[Saved entries]
-------------------------
import Mathlib
import Summits.Ventures.Crystal3D.Theses.StickyWulffConstant
import Summits.Ventures.Crystal3D.Theorems.StickyWulffConstantTextureLiminfTexShadowDefs
import Summits.Ventures.Crystal3D.LocalLP.ContactBridge
import Summits.Ventures.Crystal3D.StickySpheres.FinsetBridge
import Literature.Analysis.Convexity.AnisotropicPerimeterTransform
import Literature.Analysis.Convexity.FinitePerimeterTransform
import Summits.Ventures.Crystal3D.Theorems.StickyWulffConstantTextureLiminfTexShadowVocabulary
import Summits.Ventures.Crystal3D.Theorems.StickyWulffConstantTextureLiminfUnsaturateSaturation
import HarnessLib

/-!
# Line `TexShadow` (stmt-Ventures-19483, v6.2): the stub `stub_unsaturate` — the SATURATION WLOG — PROVED (part 2)

HONEST FRAMING. Part of the venture `Summits/Ventures/Crystal3D` (cell `crystal3d-full`), route
`route-Ventures-StickyWulffConstant`, crux `TextureLiminf` (stmt-Ventures-19483), `--supports` helper (file 2 of 2
of the literature seat's kernel-checked kit HOME/cf-lit/unsat/, lit gen 10; landed by the prover seat eng gen 9).
Proves, with no `sorry` and standard axioms, the registered stub `stub_unsaturate : ShadowTheoremSat → ShadowTheorem`
of the planner's skeleton `HOME/cf-p1/route/lines/tex/TexShadow.lean` v6.2 (cf-p1 ROUTE.md §73.1 / §73.13), BY NAME
(`stub_unsaturate`, a one-line alias of `shadowTheorem_of_shadowTheoremSat`), against the vocabulary file
`…TexShadowVocabulary.lean`; part 1 (`…UnsaturateSaturation.lean`) is the saturation lemma `exists_saturated`.

* §4 dilation of textures: `per_smul` (`per K (r • S) = r² · per K S`), `iface_smul`, `energy_smul` (`= r²·energy`),
  `vol_smul` (`= r³·vol`), `isTexture_smul` (Literature: `anisotropicPerimeter_smul`, `HasFinitePerimeter.smul`,
  `Measure.addHaar_smul`);
* §5 `shadowTheorem_of_shadowTheoremSat`: saturate; apply the saturated theorem at `(2K₊, δ/2, θ/2)`
  (`K₊ = max K 0`; for `N ≥ (2K₊)³, (2K₊/δ)³, 2N₀'+1`: `N/2 ≤ N' ≤ 3N/2`, `N' ≥ (1 − δ/2)N`, `D' ≤ 2K₊ N'^{2/3}`);
  dilate the texture by `λ = (N'/N)^{1/3}` (`vol ↦ (N'/N)·vol`, `energy ↦ (N'/N)^{2/3}·energy ≤ D'/N^{2/3} + 3θ/4`).
  (`div_rpow_le_of_drop` of the planner's sketch is not needed.)  `stub_unsaturate` = the registered name.
WHAT THIS IS NOT: any progress on `stub_textureBuild`, `stub_bilayerWall`, `stub_barlowAdhesionR`,
`stub_resolution`, `stub_barlowFreeCertificate`; rung F-C1 not moved.
-/

open scoped BigOperators InnerProductSpace ENNReal Pointwise
open MeasureTheory Filter Finset

namespace Summit.Ventures.Crystal3D.Cruxes.TextureLiminf.TexShadow

open Summit.Ventures.Crystal3D
open Literature.MathematicalPhysics.StatisticalMechanics (fccStacking barlowStacking IsHaggSeq
  fieldDivergence HasFinitePerimeter perimeter contactDeficiency orderedContacts)
open Literature.Analysis.Convexity (anisotropicPerimeter anisotropicPerimeter_smul perimeter_smul
  perimeter_eq_anisotropicPerimeter_closedBall)

/-! ## §4 Dilation of textures -/

section Dilation

/-- `dim ℝ³ = 3`. -/
private theorem finrank_E3 : Module.finrank ℝ E3 = 3 := by
  rw [finrank_euclideanSpace, Fintype.card_fin]

/-- `per K (r • S) = r² · per K S` (`r > 0`). -/
theorem per_smul (K S : Set E3) {r : ℝ} (hr : 0 < r) : per K (r • S) = r ^ 2 * per K S := by
  rw [per, per, perK_eq_anisotropicPerimeter, perK_eq_anisotropicPerimeter, anisotropicPerimeter_smul _ _ hr,
    finrank_E3, ENNReal.toReal_mul, ENNReal.toReal_ofReal (pow_nonneg hr.le _)]

/-- `iface K (r • A) (r • B) = r² · iface K A B` (`r > 0`). -/
theorem iface_smul (K A B : Set E3) {r : ℝ} (hr : 0 < r) :
    iface K (r • A) (r • B) = r ^ 2 * iface K A B := by
  rw [iface, iface, ← Set.smul_set_union, per_smul _ _ hr, per_smul _ _ hr, per_smul _ _ hr]
  ring

/-- `energy` of the dilated texture `= r² · energy` (`r > 0`). -/
theorem energy_smul (n : ℕ) (G : Fin n → Set E3) (A : Fin n → (E3 ≃ₗᵢ[ℝ] E3))
    (c : Fin n → Fin n → ℝ) (m : Fin n → Fin n → E3) {r : ℝ} (hr : 0 < r) :
    energy n (fun f => r • G f) A c m = r ^ 2 * energy n G A c m := by
  simp only [energy, per_smul _ _ hr, iface_smul _ _ _ hr]
  have h1 : ∀ f g : Fin n, (if f = g then (0 : ℝ) else r ^ 2 * iface (wulffOf (A f)) (G f) (G g)) =
      r ^ 2 * (if f = g then (0 : ℝ) else iface (wulffOf (A f)) (G f) (G g)) := by
    intro f g; split_ifs <;> simp
  have h2 : ∀ f g : Fin n,
      (if f = g then (0 : ℝ) else c f g / 2 * (r ^ 2 * iface (wallBody (m f g)) (G f) (G g))) =
      r ^ 2 * (if f = g then (0 : ℝ) else c f g / 2 * iface (wallBody (m f g)) (G f) (G g)) := by
    intro f g; split_ifs <;> ring
  simp only [h1, h2, ← Finset.mul_sum]
  ring

/-- `vol` of the dilated texture `= r³ · vol` (`r ≥ 0`). -/
theorem vol_smul (n : ℕ) (G : Fin n → Set E3) {r : ℝ} (hr : 0 ≤ r) :
    vol n (fun f => r • G f) = r ^ 3 * vol n G := by
  rw [vol, vol, ← Set.smul_set_iUnion, Measure.addHaar_smul, finrank_E3, ENNReal.toReal_mul,
    ENNReal.toReal_ofReal (by positivity), abs_of_nonneg (pow_nonneg hr 3)]

/-- `IsTexture` is invariant under positive dilation of all grains. -/
theorem isTexture_smul {c₀ c₁ : ℝ} {n : ℕ} {G : Fin n → Set E3} {A : Fin n → (E3 ≃ₗᵢ[ℝ] E3)}
    {c : Fin n → Fin n → ℝ} {m : Fin n → Fin n → E3} (h : IsTexture c₀ c₁ n G A c m) {r : ℝ} (hr : 0 < r) :
    IsTexture c₀ c₁ n (fun f => r • G f) A c m := by
  obtain ⟨hfin, hdisj, hc, hnc, hco⟩ := h
  refine ⟨fun f => ⟨(hfin f).1.smul hr, ?_⟩, fun f g hfg => ?_, hc, hnc, hco⟩
  · rw [Measure.addHaar_smul]
    exact ENNReal.mul_lt_top ENNReal.ofReal_lt_top (hfin f).2
  · show Disjoint (r • G f) (r • G g)
    rw [← Set.image_smul, ← Set.image_smul]
    exact (Set.disjoint_image_iff (MulAction.injective₀ hr.ne')).2 (hdisj f g hfg)

end Dilation

/-! ## §5 `stub_unsaturate`: the saturated shadow theorem implies the shadow theorem -/

section Assembly

/-- cube-root bookkeeping: `0 ≤ a`, `a³ ≤ N` ⇒ `a · N^{2/3} ≤ N`. -/
private theorem mul_rpow_two_thirds_le {a N : ℝ} (ha : 0 ≤ a) (hN : 0 ≤ N) (h : a ^ 3 ≤ N) :
    a * N ^ ((2 : ℝ) / 3) ≤ N := by
  have h13 : a ≤ N ^ ((1 : ℝ) / 3) := by
    calc a = (a ^ 3) ^ ((1 : ℝ) / 3) := by
          rw [← Real.rpow_natCast, ← Real.rpow_mul ha]; norm_num
      _ ≤ N ^ ((1 : ℝ) / 3) := Real.rpow_le_rpow (pow_nonneg ha 3) h (by norm_num)
  calc a * N ^ ((2 : ℝ) / 3) ≤ N ^ ((1 : ℝ) / 3) * N ^ ((2 : ℝ) / 3) :=
        mul_le_mul_of_nonneg_right h13 (Real.rpow_nonneg hN _)
    _ = N ^ ((1 : ℝ) / 3 + (2 : ℝ) / 3) := (Real.rpow_add' hN (by norm_num)).symm
    _ = N := by norm_num

/-- **`stub_unsaturate`** (TexShadow v6.2, ROUTE.md §73.1): the shadow theorem for 6|6-saturated clusters
implies the shadow theorem.  Saturate (`exists_saturated`: `s` steps, `D' + s ≤ D`, `|N' − N| ≤ s`), apply the
saturated theorem with `(2Kp, δ/2, θ/2)` (`Kp = max K 0`; for `N ≥ (2Kp)³`, `(2Kp/δ)³`, `2N₀' + 1` one has
`N/2 ≤ N' ≤ 3N/2`, `N' ≥ (1 − δ/2)N`, `D' ≤ 2Kp N'^{2/3}`), and DILATE the texture by `λ = (N'/N)^{1/3}`:
`vol ↦ (N'/N)·vol`, `energy ↦ (N'/N)^{2/3}·energy ≤ D'/N^{2/3} + (3/2)·θ/2`. -/
theorem shadowTheorem_of_shadowTheoremSat (hSat : ShadowTheoremSat) : ShadowTheorem := by
  intro hG hF hNRG hSL K δ θ hδ hθ
  -- nonnegative version of `K`
  set Kp : ℝ := max K 0 with hKp
  have hKp0 : 0 ≤ Kp := le_max_right _ _
  have hKK : K ≤ Kp := le_max_left _ _
  obtain ⟨N₀', hN₀'⟩ := hSat hG hF hNRG hSL (2 * Kp) (δ / 2) (θ / 2) (by positivity) (by positivity)
  obtain ⟨M, hM⟩ := exists_nat_ge (max ((2 * Kp) ^ 3) ((2 * Kp / δ) ^ 3))
  refine ⟨M + 2 * N₀' + 1, fun N hN x hx hD => ?_⟩
  have hN1 : (1 : ℝ) ≤ N := by exact_mod_cast (show 1 ≤ N by omega)
  have hNpos : (0 : ℝ) < N := by linarith
  have hNM : (M : ℝ) ≤ N := by exact_mod_cast (show M ≤ N by omega)
  have hN₀'N : 2 * (N₀' : ℝ) + 1 ≤ N := by exact_mod_cast (show 2 * N₀' + 1 ≤ N by omega)
  have hNr0 : (0 : ℝ) ≤ (N : ℝ) ^ ((2 : ℝ) / 3) := Real.rpow_nonneg hNpos.le _
  -- the two cube-root bounds on `B = Kp N^{2/3}`
  have hB1 : Kp * (N : ℝ) ^ ((2 : ℝ) / 3) ≤ N / 2 := by
    have h : (2 * Kp) ^ 3 ≤ (N : ℝ) := (le_max_left _ _).trans (hM.trans hNM)
    have := mul_rpow_two_thirds_le (by positivity) hNpos.le h
    linarith
  have hB2 : Kp * (N : ℝ) ^ ((2 : ℝ) / 3) ≤ δ / 2 * N := by
    have h : (2 * Kp / δ) ^ 3 ≤ (N : ℝ) := (le_max_right _ _).trans (hM.trans hNM)
    have h' := mul_rpow_two_thirds_le (by positivity) hNpos.le h
    have heq : Kp * (N : ℝ) ^ ((2 : ℝ) / 3) = δ / 2 * (2 * Kp / δ * (N : ℝ) ^ ((2 : ℝ) / 3)) := by
      field_simp
    rw [heq]
    exact mul_le_mul_of_nonneg_left h' (by positivity)
  have hDK : 6 * (N : ℝ) - (numContacts x : ℝ) ≤ Kp * (N : ℝ) ^ ((2 : ℝ) / 3) :=
    hD.trans (mul_le_mul_of_nonneg_right hKK hNr0)
  -- saturate
  obtain ⟨N', x', s, hx', hsat', hNle, hN'le, hD's, -⟩ := exists_saturated x hx
  have hs0 : (0 : ℝ) ≤ s := Nat.cast_nonneg _
  have hC' : (numContacts x' : ℝ) ≤ 6 * N' := by exact_mod_cast numContacts_le_six_mul hx'
  have hD'0 : (0 : ℝ) ≤ 6 * (N' : ℝ) - (numContacts x' : ℝ) := by linarith
  have hsB : (s : ℝ) ≤ Kp * (N : ℝ) ^ ((2 : ℝ) / 3) := by linarith
  -- size of `N'`
  have hN'lo : (N : ℝ) / 2 ≤ N' := by linarith
  have hN'lo' : (1 - δ / 2) * N ≤ N' := by linarith
  have hN'hi : (N' : ℝ) ≤ 3 / 2 * N := by linarith
  have hN'pos : (0 : ℝ) < N' := by linarith
  have hN'ge : N₀' ≤ N' := by exact_mod_cast (show (N₀' : ℝ) ≤ N' by linarith)
  have hN'r0 : (0 : ℝ) ≤ (N' : ℝ) ^ ((2 : ℝ) / 3) := Real.rpow_nonneg hN'pos.le _
  -- deficiency bound for the saturated cluster
  have hD'K : 6 * (N' : ℝ) - (numContacts x' : ℝ) ≤ 2 * Kp * (N' : ℝ) ^ ((2 : ℝ) / 3) := by
    have h1 : 6 * (N' : ℝ) - (numContacts x' : ℝ) ≤ Kp * (N : ℝ) ^ ((2 : ℝ) / 3) := by linarith
    have h2 : (N : ℝ) ^ ((2 : ℝ) / 3) ≤ (2 * (N' : ℝ)) ^ ((2 : ℝ) / 3) :=
      Real.rpow_le_rpow hNpos.le (by linarith) (by norm_num)
    have h3 : (2 * (N' : ℝ)) ^ ((2 : ℝ) / 3) = (2 : ℝ) ^ ((2 : ℝ) / 3) * (N' : ℝ) ^ ((2 : ℝ) / 3) :=
      Real.mul_rpow (by norm_num) hN'pos.le
    have h4 : (2 : ℝ) ^ ((2 : ℝ) / 3) ≤ 2 := by
      conv_rhs => rw [← Real.rpow_one 2]
      exact Real.rpow_le_rpow_of_exponent_le (by norm_num) (by norm_num)
    calc 6 * (N' : ℝ) - (numContacts x' : ℝ) ≤ Kp * (N : ℝ) ^ ((2 : ℝ) / 3) := h1
      _ ≤ Kp * ((2 : ℝ) ^ ((2 : ℝ) / 3) * (N' : ℝ) ^ ((2 : ℝ) / 3)) := by
          rw [← h3]; exact mul_le_mul_of_nonneg_left h2 hKp0
      _ ≤ Kp * (2 * (N' : ℝ) ^ ((2 : ℝ) / 3)) :=
          mul_le_mul_of_nonneg_left (mul_le_mul_of_nonneg_right h4 hN'r0) hKp0
      _ = 2 * Kp * (N' : ℝ) ^ ((2 : ℝ) / 3) := by ring
  -- the saturated theorem gives a texture for `x'`
  obtain ⟨n, G, A, c, m, hT, hvol, hEn⟩ := hN₀' N' hN'ge x' hx' hsat' hD'K
  -- dilation factor `λ = (N'/N)^{1/3}`
  set t : ℝ := (N' : ℝ) / N with ht
  have ht0 : 0 < t := by positivity
  set lam : ℝ := t ^ ((1 : ℝ) / 3) with hlam
  have hlam0 : 0 < lam := Real.rpow_pos_of_pos ht0 _
  have hlam3 : lam ^ 3 = t := by
    rw [hlam, ← Real.rpow_natCast, ← Real.rpow_mul ht0.le]; norm_num
  have hlam2 : lam ^ 2 = t ^ ((2 : ℝ) / 3) := by
    rw [hlam, ← Real.rpow_natCast, ← Real.rpow_mul ht0.le]; norm_num
  refine ⟨n, fun f => lam • G f, A, c, m, isTexture_smul hT hlam0, ?_, ?_⟩
  · -- mass: `√2 · t · vol ≥ (1 − δ/2)² ≥ 1 − δ`
    rw [vol_smul n G hlam0.le, hlam3]
    have hvol0 : 0 ≤ vol n G := ENNReal.toReal_nonneg
    have ht1 : 1 - δ / 2 ≤ t := by
      rw [ht, le_div_iff₀ hNpos]; linarith
    by_cases hδ1 : δ / 2 ≤ 1
    · have h0 : 0 ≤ 1 - δ / 2 := by linarith
      calc 1 - δ ≤ (1 - δ / 2) * (1 - δ / 2) := by nlinarith
        _ ≤ t * (Real.sqrt 2 * vol n G) := mul_le_mul ht1 hvol h0 ht0.le
        _ = Real.sqrt 2 * (t * vol n G) := by ring
    · have : 0 ≤ Real.sqrt 2 * (t * vol n G) := by positivity
      linarith
  · -- energy: `t^{2/3} · (D'/N'^{2/3} + θ/2) = D'/N^{2/3} + t^{2/3} θ/2 ≤ D/N^{2/3} + θ`
    rw [energy_smul n G A c m hlam0, hlam2]
    have hNr : (0 : ℝ) < (N : ℝ) ^ ((2 : ℝ) / 3) := Real.rpow_pos_of_pos hNpos _
    have hN'r : (0 : ℝ) < (N' : ℝ) ^ ((2 : ℝ) / 3) := Real.rpow_pos_of_pos hN'pos _
    have htr : t ^ ((2 : ℝ) / 3) = (N' : ℝ) ^ ((2 : ℝ) / 3) / (N : ℝ) ^ ((2 : ℝ) / 3) := by
      rw [ht, Real.div_rpow hN'pos.le hNpos.le]
    have ht32 : t ^ ((2 : ℝ) / 3) ≤ 3 / 2 := by
      have ht' : t ≤ 3 / 2 := by rw [ht, div_le_iff₀ hNpos]; linarith
      calc t ^ ((2 : ℝ) / 3) ≤ (3 / 2 : ℝ) ^ ((2 : ℝ) / 3) := Real.rpow_le_rpow ht0.le ht' (by norm_num)
        _ ≤ (3 / 2 : ℝ) ^ (1 : ℝ) := Real.rpow_le_rpow_of_exponent_le (by norm_num) (by norm_num)
        _ = 3 / 2 := Real.rpow_one _
    have ht23_0 : 0 ≤ t ^ ((2 : ℝ) / 3) := Real.rpow_nonneg ht0.le _
    have h1 : t ^ ((2 : ℝ) / 3) * energy n G A c m ≤
        t ^ ((2 : ℝ) / 3) * ((6 * (N' : ℝ) - (numContacts x' : ℝ)) / (N' : ℝ) ^ ((2 : ℝ) / 3) + θ / 2) :=
      mul_le_mul_of_nonneg_left hEn ht23_0
    have h2 : t ^ ((2 : ℝ) / 3) * ((6 * (N' : ℝ) - (numContacts x' : ℝ)) / (N' : ℝ) ^ ((2 : ℝ) / 3)) =
        (6 * (N' : ℝ) - (numContacts x' : ℝ)) / (N : ℝ) ^ ((2 : ℝ) / 3) := by
      rw [htr]; field_simp
    have h3 : (6 * (N' : ℝ) - (numContacts x' : ℝ)) / (N : ℝ) ^ ((2 : ℝ) / 3) ≤
        (6 * (N : ℝ) - (numContacts x : ℝ)) / (N : ℝ) ^ ((2 : ℝ) / 3) :=
      div_le_div_of_nonneg_right (by linarith) hNr.le
    have h4 : t ^ ((2 : ℝ) / 3) * (θ / 2) ≤ 3 / 2 * (θ / 2) :=
      mul_le_mul_of_nonneg_right ht32 (by positivity)
    calc t ^ ((2 : ℝ) / 3) * energy n G A c m
        ≤ t ^ ((2 : ℝ) / 3) * ((6 * (N' : ℝ) - (numContacts x' : ℝ)) / (N' : ℝ) ^ ((2 : ℝ) / 3) + θ / 2) := h1
      _ = (6 * (N' : ℝ) - (numContacts x' : ℝ)) / (N : ℝ) ^ ((2 : ℝ) / 3) + t ^ ((2 : ℝ) / 3) * (θ / 2) := by
          rw [mul_add, h2]
      _ ≤ (6 * (N : ℝ) - (numContacts x : ℝ)) / (N : ℝ) ^ ((2 : ℝ) / 3) + θ := by linarith

end Assembly

/-- **The registered stub `stub_unsaturate` of TexShadow v6.2** (the saturation WLOG, ROUTE.md §73.1): the shadow
theorem for 6|6-saturated clusters implies it for all clusters. -/
theorem stub_unsaturate : ShadowTheoremSat → ShadowTheorem := shadowTheorem_of_shadowTheoremSat

end Summit.Ventures.Crystal3D.Cruxes.TextureLiminf.TexShadow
-------------------------
[EXERCISE REQUIREMENTS]: Write out exactly those lines running from the line with "rw [mul_add, h2]" to the end of the data above, the first and last included.

[TASK ANSWER]:
          rw [mul_add, h2]
      _ ≤ (6 * (N : ℝ) - (numContacts x : ℝ)) / (N : ℝ) ^ ((2 : ℝ) / 3) + θ := by linarith

end Assembly

/-- **The registered stub `stub_unsaturate` of TexShadow v6.2** (the saturation WLOG, ROUTE.md §73.1): the shadow
theorem for 6|6-saturated clusters implies it for all clusters. -/
theorem stub_unsaturate : ShadowTheoremSat → ShadowTheorem := shadowTheorem_of_shadowTheoremSat

end Summit.Ventures.Crystal3D.Cruxes.TextureLiminf.TexShadow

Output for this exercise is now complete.